Over the weekend, the U.S. Strategic Command (USSTRATCOM) tweeted out “;l;;gmlxzssaw” with no context or explanation (other than the obvious context of it being gibberish) leading the internet into a conspiracy-fueled frenzy, wondering what this seemingly random collection of letters might actually mean.
While most people used the confusing tweet to make jokes about the account accidentally leaking the nuclear codes, some actually seemed to believe that the incoherent tweet had a deeper, more nefarious meaning. The confusion reached an all-time high when the tweet was deleted and a follow-up was posted apologizing and telling everyone to “please disregard this post.” This lack of any real explanation, of course, only created more chaos.
Thankfully, we ended up getting an answer from Stratcom when the Daily Dot filed a Freedom of Information Act request and discovered the truth: the entire thing was masterminded by a little kid, who got control of the account when Stratcom’s social media manager left the computer while accidentally staying signed into the account, and their kid seems to accidentally take advantage of the situation.

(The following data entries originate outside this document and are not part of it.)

import Literature.MathematicalPhysics.QuantumFieldTheory.Balaban1983to89.B8Prop3MultiLevelTorusLapL0
import Literature.MathematicalPhysics.QuantumFieldTheory.Balaban1983to89.B6Prop26GradKLevelV1L3

/-!
# `Balaban1983to89.B8Prop3MultiLevelTorusP26L3` — THE `L ≥ 3` TWIN of the endpoint `B8Prop3MultiLevelTorusP26L0.prop3_multiLevelTorus_V1_P26_vector`
# (T. Bałaban, *Spaces of regular gauge field configurations on a lattice and gauge fixing conditions*, Commun. Math. Phys. **99** (1985) 75–102
# [Balaban1985RegularSpaces], **PROPOSITION 3** p. 87 ∕ **(1.59)** p. 86 AT THE FLAT BACKGROUND `U₀ = 1` ON THE `k`-LEVEL V1 TORUS WITH print's region
# `Λ₀ = T ∖ Ω₁` admitted, vector side, NO [B6]-side hypothesis) — NOW FOR EVERY ODD `L ≥ 3`

statement-level skeleton of published theorems with citation tags; proofs where landed; nothing here is a claim about the Yang–Mills mass gap

WHY THIS FILE.  The L0 endpoint (`lit-balaban-r05` gen 76, sub-row G-F3′-L0∕B8 «N05 cone», ME #33) carries the binder `(_ : 4 ≤ ℓ)` (block size
`L = ℓ + 1 ≥ 5`) for ONE reason: it hands it to p38's producer `B6Prop26GradKLevelV1L0.prop26_2136_grad_kLevel_unconditional_pad_V1` of the two
(2.136) majorants (for `G(1)` and `∇G(1)`).  The lit-balaban V1L3 lineage (r03 ∕ p33 ∕ p21, design (B′) «re-centre the cube in its 2L-block window»,
milestone 2026-08-28T00:15Z) landed the SAME producer WITHOUT that binder: `B6Prop26GradKLevelV1L3.prop26_2136_grad_kLevel_unconditional_pad_V1`
(statement = the L0 one minus `(_ : 4 ≤ ℓ)`, on the same carriers `B6MultiLevelTorusOperatorL0.TDomains` ∕ `domT` ∕ `GE` ∕ `geomT` ∕ `blkV1`).  The B8-side
reading `B8Prop3MultiLevelTorusLapL0.prop3_multiLevelTorus_V1_pref_vecLap` never read the floor.  So the §8 proof of the L0 file goes through VERBATIM with
the V1L3 producer: ★ `prop3_multiLevelTorus_V1_P26_vector_L3` — PROPOSITION 3 AT `U₀ = 1` ON THE `k`-LEVEL V1 TORUS, EVERY ODD `L ≥ 3`, `k ≥ 1`, `P′ ≥ 5L`,
NO [B6]-SIDE HYPOTHESIS; binders = the L0 endpoint's minus `(_ : 4 ≤ ℓ)`, conclusions VERBATIM (the seven of Prop. 3 ∕ (1.59) with
`B₀′ = K_L(B₀A + 1)(1 + 2b₁)` and `∇ = DV · c′`).  The L0 endpoint is the `4 ≤ ℓ` special case.  Consumer: dag-n05-c's transplant of the named flat fact
`B8Ineq159FlatCubeMemberPrinted.Ineq159FlatCubeMemberPrinted` (its twin `B8Ineq159FlatCubeMemberTransplantL3`), hence [B8] Prop. 6 at odd `L ≥ 3`.

HONEST SCOPE.  Pure plumbing (one `obtain` re-pointed); no module of the L0 ∕ V1L3 lineages is touched; no fact is minted; nothing of print is asserted
beyond what the two landed inputs prove.  The `U(1)` members §9–§10 of `B8Prop3MultiLevelTorusP26` are NOT twinned (not needed by the consumer).
One finite-lattice statement at fixed `η`; nothing continuum ∕ ℝ⁴ ∕ OS ∕ mass-gap ∕ Clay.  No `sorry`, no `def`, no `instance`, no `notation`.
Cell `pub∕ym-inputs` seat `ym-inputs-p06` g2 (ym3-torus L-FLOOR LEDGER, Prop-6 component), 2026-08-28.

PDF held: `paper:balaban1985-cmp99-regular-spaces-gauge-fixing` (journal page = PDF page + 74): Prop. 3 p. 87, (1.59)–(1.62) pp. 86–87, (1.55)–(1.58) p. 86,
(1.42) p. 84.  [B6] = [Balaban1984PropagatorsII] Prop. 2.6 (2.136) p. 247, (2.92) p. 239, Lemma 2.1 p. 234.
-/

open scoped BigOperators
open Finset

namespace Literature.MathematicalPhysics.QuantumFieldTheory.Balaban1983to89.B8Prop3MultiLevelTorusP26L3

open B6MultiLevelBoxOperator (N0)
open B6MultiLevelTorusOperatorL0 (TDomains)
open B6Geom246MultiLevelTorusL0 (geomT)
open B6RandomWalk (HasMajorant delta3 delta3_pos)
open B6Ineq2133TwoScaleV1 (onFun)
open B6GlobalChartV1 (PV)
open B6GlobalChartV1L0 (domT blkV1)
open B6SectAOperatorsV1 (dsE dcE dcsE QE RE BondIdx BondIdxSpace)
open B6SectAVectorModelV1 (GE)
open B6Prop26KLevelSkeletonV1L0 (pref)
open B6CubeWindowV1 (GlobalBand)
open B6Prop26GradKLevelV1L3 (prop26_2136_grad_kLevel_unconditional_pad_V1)
open B6GradLegKLevelV1 (DV)
open BalabanImbrieJaffe1984to88.BIJ85AxialPropagator411 (BondSpace)
open B8ScaledSupNorm (msup)
open LatticeFieldCalculus (laplace)
open B8Prop3MultiLevelTorusLapL0 (prop3_multiLevelTorus_V1_pref_vecLap)

noncomputable section

open Classical in
/-- ★ **[B8] PROPOSITION 3 AT `U₀ = 1` ON THE `k`-LEVEL V1 TORUS — EVERY ODD `L ≥ 3`, `k ≥ 1`, `P′ ≥ 5L`, NO [B6]-SIDE HYPOTHESIS**: the `L ≥ 3` twin of
`B8Prop3MultiLevelTorusP26L0.prop3_multiLevelTorus_V1_P26_vector` (binders VERBATIM minus `(_ : 4 ≤ ℓ)`, conclusions VERBATIM) — both (2.136)₁ (for `G(1)`) and
(2.136)₂ (for `∇_νG(1)`, `∇_ν = DV ν c′ = c′·(S_ν − 1)`) are the V1L3 lineage's `B6Prop26GradKLevelV1L3.prop26_2136_grad_kLevel_unconditional_pad_V1` for the genuine
`G` of `D` (one constant `A`, rate `delta3 α (2σ)`, `σ ∈ (0, σ₀]`), fed to `B8Prop3MultiLevelTorusLapL0.prop3_multiLevelTorus_V1_pref_vecLap`; hypotheses left: the V1
torus data, ONE size threshold `M₄ ≤ L·M_h`, `c′ ≠ 0`, the weight band, and the B8-side hypotheses (1.55)/(1.42)/(1.56) + size lines exactly as in the Lap file;
conclusions: the seven of Prop. 3 / (1.59) with `B₀′ = K_L(B₀A + 1)(1 + 2b₁)` and `∇ = DV · c′`.  (p. 87, verbatim: *"then U₁ satisfies (1.36)–(1.39) with
B₁ = 5dLB₀, B₂(β₀) = 5dLB₀(β₀), where B₀, B₀(β₀) are the corresponding norms of the operators G(U₀), H(U₀), and depend on d and L only"*.)
[cite: Balaban1985RegularSpaces, Prop. 3 p.87, (1.59)–(1.62) pp.86–87, (1.55)–(1.58) p.86, (1.42) p.84; Balaban1984PropagatorsII, Prop. 2.6 (2.136) p.247, (2.92) p.239, Lemma 2.1 p.234; Balaban1984PropagatorsI, (1.4) p.18] -/
theorem prop3_multiLevelTorus_V1_P26_vector_L3 (d ℓ : ℕ) (hd : 1 ≤ d + 1) (hL : Odd (ℓ + 1) ∧ 1 < ℓ + 1) {b₀ b₁ : ℝ} (hb₀ : 0 < b₀) (hb₁ : b₀ ≤ b₁) :
    ∃ σ₀ : ℝ, 0 < σ₀ ∧ ∀ (σ : ℝ), 0 < σ → σ ≤ σ₀ → ∀ (α : ℝ), 0 < α → α < 1 →
    ∃ B₀ KL : ℝ, 1 ≤ B₀ ∧ 1 ≤ KL ∧
    ∃ Amaj M₄ : ℝ, 0 ≤ Amaj ∧ 0 < M₄ ∧
    ∀ (m K : ℕ) {Mh k R : ℕ} {P' : Fin (d + 1) → ℕ}
      (hN : ∀ μ, N0 ℓ Mh k P' μ = (PV d ℓ m K hd hL).sitesPerDir 0) (D : B6MultiLevelTorusOperatorL0.TDomains d ℓ Mh k P' R) (hk : k ≤ m + K) (_ : 1 ≤ k)
      {a : ℕ} (hMha : Mh = (ℓ + 1) ^ a) (hM8 : 8 ≤ Mh) (_ : 2 * (ℓ + 1) ^ 2 ≤ R) (hP : ∀ μ, 5 * (ℓ + 1) ≤ P' μ)
      -- ONE size threshold (p38 g30's `M₂` of `prop26_2136_grad_kLevel_unconditional_pad_V1` with this lineage's `M₃`, `N₁ + 1` folded in)
      (_ : M₄ ≤ ((ℓ : ℝ) + 1) * Mh)
      {cf : ℝ} (hcf : cf ≠ 0) {w : BondIdx (domT hN D hk) → ℝ} (hw : ∀ i, 0 < w i) (_ : GlobalBand b₀ b₁ cf w),
      -- line 3 (iv): not a hypothesis (discharged inside the V1L3 producer by `B6Line3CubeV1L3.line3_cube` on `padT D`)
      -- slots 1 AND 2 ((2.136)₁ for `G(1)`, (2.136)₂ for `∇G(1)` with `∇_ν = DV ν c′`): not hypotheses — fed by the V1L3 lineage's
      -- `B6Prop26GradKLevelV1L3.prop26_2136_grad_kLevel_unconditional_pad_V1` (genuine `G` of `D`, every odd `L ≥ 3`, `k ≥ 1`, `P′ ≥ 5L`, no per-cube hypothesis)
      ∀ (A J : BondSpace (PV d ℓ m K hd hL)) (B : BondIdxSpace (domT hN D hk)),
        dcsE cf (dcE cf A) = J → RE (domT hN D hk) cf (dsE cf A) = 0 → QE (domT hN D hk) A = B →
        ∀ (nJ nB : ℝ), 0 ≤ nJ → 0 ≤ nB →
          (∀ b, |J b| ≤ nJ * (((geomT D).len (blkV1 hN D b) * |cf|⁻¹) ^ 3)⁻¹) →
          (∀ i, |B i| ≤ nB * (((ℓ : ℝ) + 1) ^ (i.1.1 : ℕ) * |cf|⁻¹)⁻¹) →
        ∀ (dP LP C₂ α₀ α₁ α₂ : ℝ), 0 ≤ dP → 1 ≤ dP * LP → 0 ≤ α₀ → 0 ≤ α₁ → 0 ≤ α₂ →
          nJ ≤ 2 * α₀ + 36 * dP * α₂ *
              msup (ℓ + 1) k |cf|⁻¹ (-2) (fun j (p : Fin (d + 1) × PBond (PV d ℓ m K hd hL) 0) => j ≤ (blkV1 hN D p.2).1.1)
                (fun p : Fin (d + 1) × PBond (PV d ℓ m K hd hL) 0 => DV (P := PV d ℓ m K hd hL) p.1 cf (WithLp.ofLp A) p.2) +
            50 * dP * α₂ ^ 3 + 10 * dP * α₀ * α₂ →
          nB ≤ 2 * dP * LP * α₁ + C₂ * α₂ ^ 2 →
          36 * dP * (KL * ((B₀ * Amaj + 1) * (1 + 2 * b₁))) * α₂ ≤ 1 / 2 → 50 * dP * α₂ ≤ 1 →
          2 * α₂ ^ 2 + 20 * dP * α₀ * α₂ + 2 * C₂ * α₂ ^ 2 ≤ α₀ + α₁ →
          msup (ℓ + 1) k |cf|⁻¹ (-1) (fun j (b : PBond (PV d ℓ m K hd hL) 0) => j ≤ (blkV1 hN D b).1.1) (WithLp.ofLp A) ≤
              5 * dP * LP * (KL * ((B₀ * Amaj + 1) * (1 + 2 * b₁))) * (α₀ + α₁) ∧
            msup (ℓ + 1) k |cf|⁻¹ (-2) (fun j (p : Fin (d + 1) × PBond (PV d ℓ m K hd hL) 0) => j ≤ (blkV1 hN D p.2).1.1)
                (fun p : Fin (d + 1) × PBond (PV d ℓ m K hd hL) 0 => DV (P := PV d ℓ m K hd hL) p.1 cf (WithLp.ofLp A) p.2) ≤
              5 * dP * LP * (KL * ((B₀ * Amaj + 1) * (1 + 2 * b₁))) * (α₀ + α₁) ∧
            nJ ≤ 5 * dP * LP * (KL * ((B₀ * Amaj + 1) * (1 + 2 * b₁))) * (α₀ + α₁) ∧
            msup (ℓ + 1) k |cf|⁻¹ (-3) (fun j (b : PBond (PV d ℓ m K hd hL) 0) => j ≤ (blkV1 hN D b).1.1)
                (fun b : PBond (PV d ℓ m K hd hL) 0 => laplace cf (fun z => A ⟨z, b.dir⟩) b.src) ≤
              5 * dP * LP * (KL * ((B₀ * Amaj + 1) * (1 + 2 * b₁))) * (α₀ + α₁) ∧
            (∀ b : PBond (PV d ℓ m K hd hL) 0,
              |WithLp.ofLp A b| ≤ 5 * dP * LP * (KL * ((B₀ * Amaj + 1) * (1 + 2 * b₁))) * (α₀ + α₁) *
                (((geomT D).len (blkV1 hN D b) * |cf|⁻¹) ^ 1)⁻¹) ∧
            (∀ (ν : Fin (d + 1)) (b : PBond (PV d ℓ m K hd hL) 0),
              |DV (P := PV d ℓ m K hd hL) ν cf (WithLp.ofLp A) b| ≤ 5 * dP * LP * (KL * ((B₀ * Amaj + 1) * (1 + 2 * b₁))) * (α₀ + α₁) *
                (((geomT D).len (blkV1 hN D b) * |cf|⁻¹) ^ 2)⁻¹) ∧
            (∀ b : PBond (PV d ℓ m K hd hL) 0,
              |laplace cf (fun z => A ⟨z, b.dir⟩) b.src| ≤ 5 * dP * LP * (KL * ((B₀ * Amaj + 1) * (1 + 2 * b₁))) * (α₀ + α₁) *
                (((geomT D).len (blkV1 hN D b) * |cf|⁻¹) ^ 3)⁻¹) := by
  -- the V1L3 producer's admissible range of rates `(0, σ₁]` for the band `[b₀, b₁]` ((2.136)₁ ∧ (2.136)₂, line 3 and the Lemma-2.1 budget already inside)
  obtain ⟨σ₀, hσ₀, h26⟩ := prop26_2136_grad_kLevel_unconditional_pad_V1 d ℓ hd hL hb₀ hb₁
  refine ⟨σ₀, hσ₀, fun σ hσ hσle α hα0 hα1 => ?_⟩
  -- the decay rate of the delivered majorants and this lineage's constants at that rate
  have hσ' : 0 < delta3 α (2 * σ) := delta3_pos hα1 (by positivity)
  obtain ⟨B₀, KL, M₃, N₁, hB₀, hKL, hM₃, hN₁, hS⟩ := prop3_multiLevelTorus_V1_pref_vecLap d ℓ hd hL hσ'
  refine ⟨B₀, KL, hB₀, hKL, ?_⟩
  -- p38's constants `A, M₂` (ONE constant for both slots); ONE threshold `M₄ := max M₂ (max M₃ (N₁ + 1))`
  obtain ⟨Amaj, M₂, hA, hM₂, hG26⟩ := h26 σ hσ hσle α hα0 hα1.le
  refine ⟨Amaj, max M₂ (max M₃ ((N₁ : ℝ) + 1)), hA, lt_max_of_lt_left hM₂, ?_⟩
  intro m K Mh k R P' hN D hk hk1 a hMha hM8 hR2 hP hM4t cf hcf w hw hwb
    A J B h55 h42 h56 nJ nB hnJ hnB hJ hB dP LP C₂ α₀ α₁ α₂ hdP hdL hα₀ hα₁ hα₂ h55s h56s hside h50 h61
  -- the single threshold implies the three it replaces
  have hM2t : M₂ ≤ ((ℓ : ℝ) + 1) * Mh := le_trans (le_max_left _ _) hM4t
  have hM3t : M₃ ≤ ((ℓ : ℝ) + 1) * Mh := le_trans ((le_max_left _ _).trans (le_max_right _ _)) hM4t
  have hN1r : (N₁ : ℝ) + 1 ≤ ((ℓ : ℝ) + 1) * Mh := le_trans ((le_max_right _ _).trans (le_max_right _ _)) hM4t
  have hN1t : N₁ + 1 ≤ R * ((ℓ + 1) * Mh) := by
    have h1 : N₁ + 1 ≤ (ℓ + 1) * Mh := by exact_mod_cast hN1r
    have hR1 : 1 ≤ R := le_trans (Nat.one_le_iff_ne_zero.mpr (by positivity)) hR2
    calc N₁ + 1 ≤ (ℓ + 1) * Mh := h1
      _ = 1 * ((ℓ + 1) * Mh) := (one_mul _).symm
      _ ≤ R * ((ℓ + 1) * Mh) := Nat.mul_le_mul_right _ hR1
  -- slot 1 AND slot 2 = p38's conclusion for the genuine `G` of `D` at the rate `2σ`, literally (`Dop ν := DV ν c′`)
  obtain ⟨hG, hD⟩ := hG26 m K hN D hk hk1 hMha hM8 hR2 hP hM2t hcf hw hwb
  -- the producer's thresholds imply this lineage's
  have hMh1 : 1 ≤ Mh := le_trans (by norm_num) hM8
  have hR2' : 2 * (ℓ + 1) ≤ R := by
    have h1 : ℓ + 1 ≤ (ℓ + 1) ^ 2 := by nlinarith
    exact le_trans (Nat.mul_le_mul_left 2 h1) hR2
  have hP4 : ∀ μ, 4 ≤ P' μ := fun μ => le_trans (by omega) (hP μ)
  exact hS k Mh R (by omega) hMh1 hN1t hR2' hM3t P' hP4 D m K hN hk cf hcf w hw b₀ b₁ hb₀.le (hb₀.le.trans hb₁) hwb Amaj hA
    (fun ν => DV (P := PV d ℓ m K hd hL) ν cf) hG hD
    A J B h55 h42 h56 nJ nB hnJ hnB hJ hB dP LP C₂ α₀ α₁ α₂ hdP hdL hα₀ hα₁ hα₂ h55s h56s hside h50 h61

end

end Literature.MathematicalPhysics.QuantumFieldTheory.Balaban1983to89.B8Prop3MultiLevelTorusP26L3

“The Command’s Twitter manager, while in telework status, momentarily left the Command’s Twitter account open and unattended,” a statement from Stratcom explained. “His very young child took advantage of the situation and started playing with the keys and unfortunately, and unknowingly, posted the tweet. Absolutely nothing nefarious occurred, i.e., no hacking of our Twitter account. The post was discovered and notice to delete it occurred telephonically.”
So there you have it, one of the great cyber mysteries of our lifetime turned out to be nothing more than something every parent has experienced. Except, in most cases, kids who grab their mom or dad’s phone don’t suddenly have access to the Twitter account of a high-security agency.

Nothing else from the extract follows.